While standard statistical tests of racial bias may not apply in contexts where risk does not appear to be the central consideration, we can still demonstrate that the absence of risk-based decision-making has important racial equity implications. Our analyses shows that the Board could eliminate racial disparities in release rates and achieve significant prison reductions without impacting total or violent felony arrest rates.

Finally, our study also contributes an alternative approach to the assessing selective labeling. The contraction approach that has been used to date requires the identity of the decision-maker. It is also limited in that it only validates the algorithm on the population released by the most lenient decision-maker, but not the full population or the highest risk population. In testing the validity of the algorithm for individuals who had hearings and were denied parole but were later released after the expiration of their sentence, we are able to assess its accuracy on a low-probability-of-release population where you would expect the selective labels problem to be most severe.

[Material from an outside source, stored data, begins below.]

import Summits.BirchSwinnertonDyer.BirchSwinnertonDyer.Theorems.GenusKolyvaginAtTwoShaCorestrictionLocalTriviality
import HarnessLib

/-!
# Route `GenusKolyvaginAtTwo` — corestriction maps `Ш(E_L/L)` into `Ш(E/F)` over ANY base number field `F`
# (`L/F` finite Galois; the model pair `(rangeToResGal, ψ)`)

Seat `bsd-line-gk2-p4` g28 (cell `bsd-f1-sign2`).  Sequel of `…ShaCorestrictionLocalTriviality` (§4 there is already stated for a
general base `F`; §5–§6 there specialise to `F = ℚ` and the tree's model map `galH1Model`).  Here §5–§6 for a GENERAL base number
field `F`, with the model map written as `resH1Hom (rangeToResGal L) ψ hψ` for any coefficient map `ψ : E_L(L̄) → E(F̄)` inverse to
`θ = localPointsEquivGeomPoints ∘ pointsMap` (`hψspec`) — e.g. for base-change arguments over `ℚ(i)` / `ℚ(√−3)` towers:

* `resH1Hom_conjH1_model_eq_zero_adicCompletion` / `_infinitePlace` — the `g_*` form at the chosen embedding (every `g ∈ Γ_F`);
* ★ `coresH1_model_mem_localRestrictionKer_adicCompletion` / `_infinitePlace`, ★ `coresH1_model_mem_sha` —
  `cores (res_{(rangeToResGal, ψ)} x) ∈ Ш(E/F)` for `x ∈ Ш(E_L/L)` (Clark–Sharif local triviality `resH1Hom_coresH1_eq_zero`).

THEOREMS ONLY; no definition, no named fact, no `sorry`.  BSD is NOT proved by this file; nothing is closed by it.

References: [MilneADT2006] I.§6 Rem. 6.10; [NeukirchSchmidtWingberg2008] I.§5; [ClarkSharif2010] §3.6; [SerreGaloisCohomology1997] II.§1.1.
-/

set_option autoImplicit false
set_option linter.dupNamespace false -- `Summit.<P>.<Sub>` repeats `BirchSwinnertonDyer` (D-0017)

noncomputable section

open scoped Classical

universe u

namespace Summit.BirchSwinnertonDyer.BirchSwinnertonDyer.Theorems.GenusExact.ShaCores

open WeierstrassCurve NumberField IsDedekindDomain Literature.NumberTheory.EllipticCurves
  Literature.NumberTheory.GaloisRepresentations

variable {F : Type u} [Field F] [NumberField F] (L : Type u) [Field L] [NumberField L] [Algebra F L]
  [Algebra.IsAlgebraic F L] [IsGalois F L] [(galRange (K := F) L).Normal] (W : WeierstrassCurve F)
  (ψ : geomPoints (W.baseChange L) →+ geomPoints W)
  (hψ : ∀ (n : galRange (K := F) L) (Q : geomPoints (W.baseChange L)), ψ (rangeToResGal (K := F) L n • Q) = n • ψ Q)
  (hψspec : ∀ P : geomPoints W, ψ (localPointsEquivGeomPoints W L (pointsMap W L P)) = P)

/-! ## §5′ The `g_*` form at the chosen embedding, general base -/

include hψspec in
/-- **Finite places, every conjugate (general base `F`).** For `x ∈ Ш(E_L/L)`, a finite place `v` of `F` and every `g ∈ Γ_F`, the
conjugate `g_*` of the model class `res_{(rangeToResGal, ψ)} x` dies under the local restriction at the CHOSEN embedding `F̄ → (F_v)‾` on
`(resGal F_v)⁻¹(galRange L)` (§4 at `closureEmb ∘ g`, moved back by §1). [cite: NeukirchSchmidtWingberg2008, I.§5]
[cite: SerreGaloisCohomology1997, II.§1.1] -/
theorem resH1Hom_conjH1_model_eq_zero_adicCompletion (v : HeightOneSpectrum (𝓞 F)) (g : Field.absoluteGaloisGroup F)
    (x : (W.baseChange L).galH1) (hx : x ∈ (W.baseChange L).sha) :
    resH1Hom (comapRestrict (galRange (K := F) L) (resGal (K := F) (v.adicCompletion F))) (pointsMap W (v.adicCompletion F))
      (smul_compat_comapRestrict (galRange (K := F) L) (resGal (K := F) (v.adicCompletion F))
        (pointsMap W (v.adicCompletion F)) (pointsMap_smul W (v.adicCompletion F)))
      (Literature.NumberTheory.EllipticCurves.conjH1 (galRange (K := F) L) (geomPoints W) g
        (resH1Hom (rangeToResGal (K := F) L) ψ hψ x)) = 0 := by
  have h := resH1Hom_model_eq_zero_adicCompletion L W ψ hψ hψspec v
    ((closureEmb (K := F) (v.adicCompletion F)).comp
      ((show AlgebraicClosure F ≃ₐ[F] AlgebraicClosure F from g) : AlgebraicClosure F →ₐ[F] AlgebraicClosure F)) x hx
  exact (resH1Hom_resGalSubgroupOfEmb_comp_eq_zero_iff W (galRange (K := F) L)
    (closureEmb (K := F) (v.adicCompletion F)) _ (resH1Hom (rangeToResGal (K := F) L) ψ hψ x)).mp h

omit [NumberField F] in
include hψspec in
/-- **Infinite places, every conjugate (general base `F`).** [cite: NeukirchSchmidtWingberg2008, I.§5] [cite: SerreGaloisCohomology1997, II.§1.1] -/
theorem resH1Hom_conjH1_model_eq_zero_infinitePlace (v : InfinitePlace F) (g : Field.absoluteGaloisGroup F)
    (x : (W.baseChange L).galH1) (hx : x ∈ (W.baseChange L).sha) :
    resH1Hom (comapRestrict (galRange (K := F) L) (resGal (K := F) v.Completion)) (pointsMap W v.Completion)
      (smul_compat_comapRestrict (galRange (K := F) L) (resGal (K := F) v.Completion)
        (pointsMap W v.Completion) (pointsMap_smul W v.Completion))
      (Literature.NumberTheory.EllipticCurves.conjH1 (galRange (K := F) L) (geomPoints W) g
        (resH1Hom (rangeToResGal (K := F) L) ψ hψ x)) = 0 := by
  have h := resH1Hom_model_eq_zero_infinitePlace L W ψ hψ hψspec v
    ((closureEmb (K := F) v.Completion).comp
      ((show AlgebraicClosure F ≃ₐ[F] AlgebraicClosure F from g) : AlgebraicClosure F →ₐ[F] AlgebraicClosure F)) x hx
  exact (resH1Hom_resGalSubgroupOfEmb_comp_eq_zero_iff W (galRange (K := F) L)
    (closureEmb (K := F) v.Completion) _ (resH1Hom (rangeToResGal (K := F) L) ψ hψ x)).mp h

/-! ## §6′ ★ Corestriction maps `Ш(E_L/L)` into `Ш(E/F)`, general base -/

variable [Fintype (Field.absoluteGaloisGroup F ⧸ galRange (K := F) L)]

include hψspec in
/-- **Local triviality of `cores (res_{(rangeToResGal, ψ)} x)` at a finite place of `F`**, `x ∈ Ш(E_L/L)` (Clark–Sharif + §5′).
[cite: ClarkSharif2010, §3.6 (last paragraph)] [cite: NeukirchSchmidtWingberg2008, I.§5] -/
theorem coresH1_model_mem_localRestrictionKer_adicCompletion (v : HeightOneSpectrum (𝓞 F))
    (x : (W.baseChange L).galH1) (hx : x ∈ (W.baseChange L).sha) :
    coresH1 (galRange (K := F) L) (isOpen_galRange (K := F) L) (resH1Hom (rangeToResGal (K := F) L) ψ hψ x) ∈
      W.localRestrictionKer (v.adicCompletion F) := by
  haveI : Fintype (Field.absoluteGaloisGroup (v.adicCompletion F) ⧸
      (galRange (K := F) L).comap ((resGal (K := F) (v.adicCompletion F) :
        Field.absoluteGaloisGroup (v.adicCompletion F) →ₜ* Field.absoluteGaloisGroup F) :
          Field.absoluteGaloisGroup (v.adicCompletion F) →* Field.absoluteGaloisGroup F)) :=
    @Fintype.ofFinite _ (finite_quotientComap (galRange (K := F) L) _)
  rw [WeierstrassCurve.localRestrictionKer, resKer_eq_ker, AddMonoidHom.mem_ker]
  exact resH1Hom_coresH1_eq_zero (galRange (K := F) L) (resGal (K := F) (v.adicCompletion F))
    (pointsMap W (v.adicCompletion F)) (pointsMap_smul W (v.adicCompletion F)) (isOpen_galRange (K := F) L)
    (resH1Hom (rangeToResGal (K := F) L) ψ hψ x) fun g ↦ resH1Hom_conjH1_model_eq_zero_adicCompletion L W ψ hψ hψspec v g x hx

include hψspec in
/-- **Local triviality of `cores (res_{(rangeToResGal, ψ)} x)` at an infinite place of `F`**, `x ∈ Ш(E_L/L)`.
[cite: ClarkSharif2010, §3.6 (last paragraph)] [cite: NeukirchSchmidtWingberg2008, I.§5] -/
theorem coresH1_model_mem_localRestrictionKer_infinitePlace (v : InfinitePlace F)
    (x : (W.baseChange L).galH1) (hx : x ∈ (W.baseChange L).sha) :
    coresH1 (galRange (K := F) L) (isOpen_galRange (K := F) L) (resH1Hom (rangeToResGal (K := F) L) ψ hψ x) ∈
      W.localRestrictionKer v.Completion := by
  haveI : Fintype (Field.absoluteGaloisGroup v.Completion ⧸
      (galRange (K := F) L).comap ((resGal (K := F) v.Completion :
        Field.absoluteGaloisGroup v.Completion →ₜ* Field.absoluteGaloisGroup F) :
          Field.absoluteGaloisGroup v.Completion →* Field.absoluteGaloisGroup F)) :=
    @Fintype.ofFinite _ (finite_quotientComap (galRange (K := F) L) _)
  rw [WeierstrassCurve.localRestrictionKer, resKer_eq_ker, AddMonoidHom.mem_ker]
  exact resH1Hom_coresH1_eq_zero (galRange (K := F) L) (resGal (K := F) v.Completion)
    (pointsMap W v.Completion) (pointsMap_smul W v.Completion) (isOpen_galRange (K := F) L)
    (resH1Hom (rangeToResGal (K := F) L) ψ hψ x) fun g ↦ resH1Hom_conjH1_model_eq_zero_infinitePlace L W ψ hψ hψspec v g x hx

include hψspec in
/-- ★ **CORESTRICTION MAPS `Ш(E_L/L)` INTO `Ш(E/F)` over any base number field.**  For `E = W/F`, a finite Galois `L/F`
(`galRange L ≤ Γ_F` open, normal, of finite index), a model pair `(rangeToResGal, ψ)` (`ψ ∘ θ = id`) and `x ∈ Ш(E_L/L)`:
`cores (res_{(rangeToResGal, ψ)} x) ∈ Ш(E/F)` — locally trivial at every finite and infinite place of `F` (double-coset formula; Milne ADT
I Rem. 6.10, NSW I.§5).  For `F = ℚ`, `ψ = θ⁻¹` this is `coresH1_galH1Model_mem_sha`.  UNCONDITIONAL; BSD is NOT proved by this.
[cite: MilneADT2006, I.§6 Rem. 6.10] [cite: NeukirchSchmidtWingberg2008, I.§5] [cite: ClarkSharif2010, §3.6] -/
theorem coresH1_model_mem_sha (x : (W.baseChange L).galH1) (hx : x ∈ (W.baseChange L).sha) :
    coresH1 (galRange (K := F) L) (isOpen_galRange (K := F) L) (resH1Hom (rangeToResGal (K := F) L) ψ hψ x) ∈ W.sha := by
  rw [WeierstrassCurve.mem_sha_iff]
  exact ⟨fun v ↦ coresH1_model_mem_localRestrictionKer_adicCompletion L W ψ hψ hψspec v x hx,
    fun v ↦ coresH1_model_mem_localRestrictionKer_infinitePlace L W ψ hψ hψspec v x hx⟩

end Summit.BirchSwinnertonDyer.BirchSwinnertonDyer.Theorems.GenusExact.ShaCores

end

There continue to be efforts to encourage the New York State Parole Board to focus on inmate risk. In 2016, regulations were passed that required written explanation when a parole denial departed from the COMPAS risk scores (Benjamin 2016; New York Codes, rules and regulations 2020), and, more recently, proposed legislation would shift the default position such that the Board would release “any incarcerated person appearing before the board who is eligible for release on parole, unless the parole case record demonstrates there is a current and unreasonable risk the person will violate the law if released and such risk cannot be mitigated by parole supervision” (NY state Senate Bill S1415A 2021). The proposed legislation would also remove portions of existing statute including the criteria that release is warranted so long as it is not “incompatible with the welfare of society and will not so deprecate the seriousness of his crime as to undermine respect for law.” Our analysis lends support for the urgency of such reforms, at least insofar as risk is the central concern.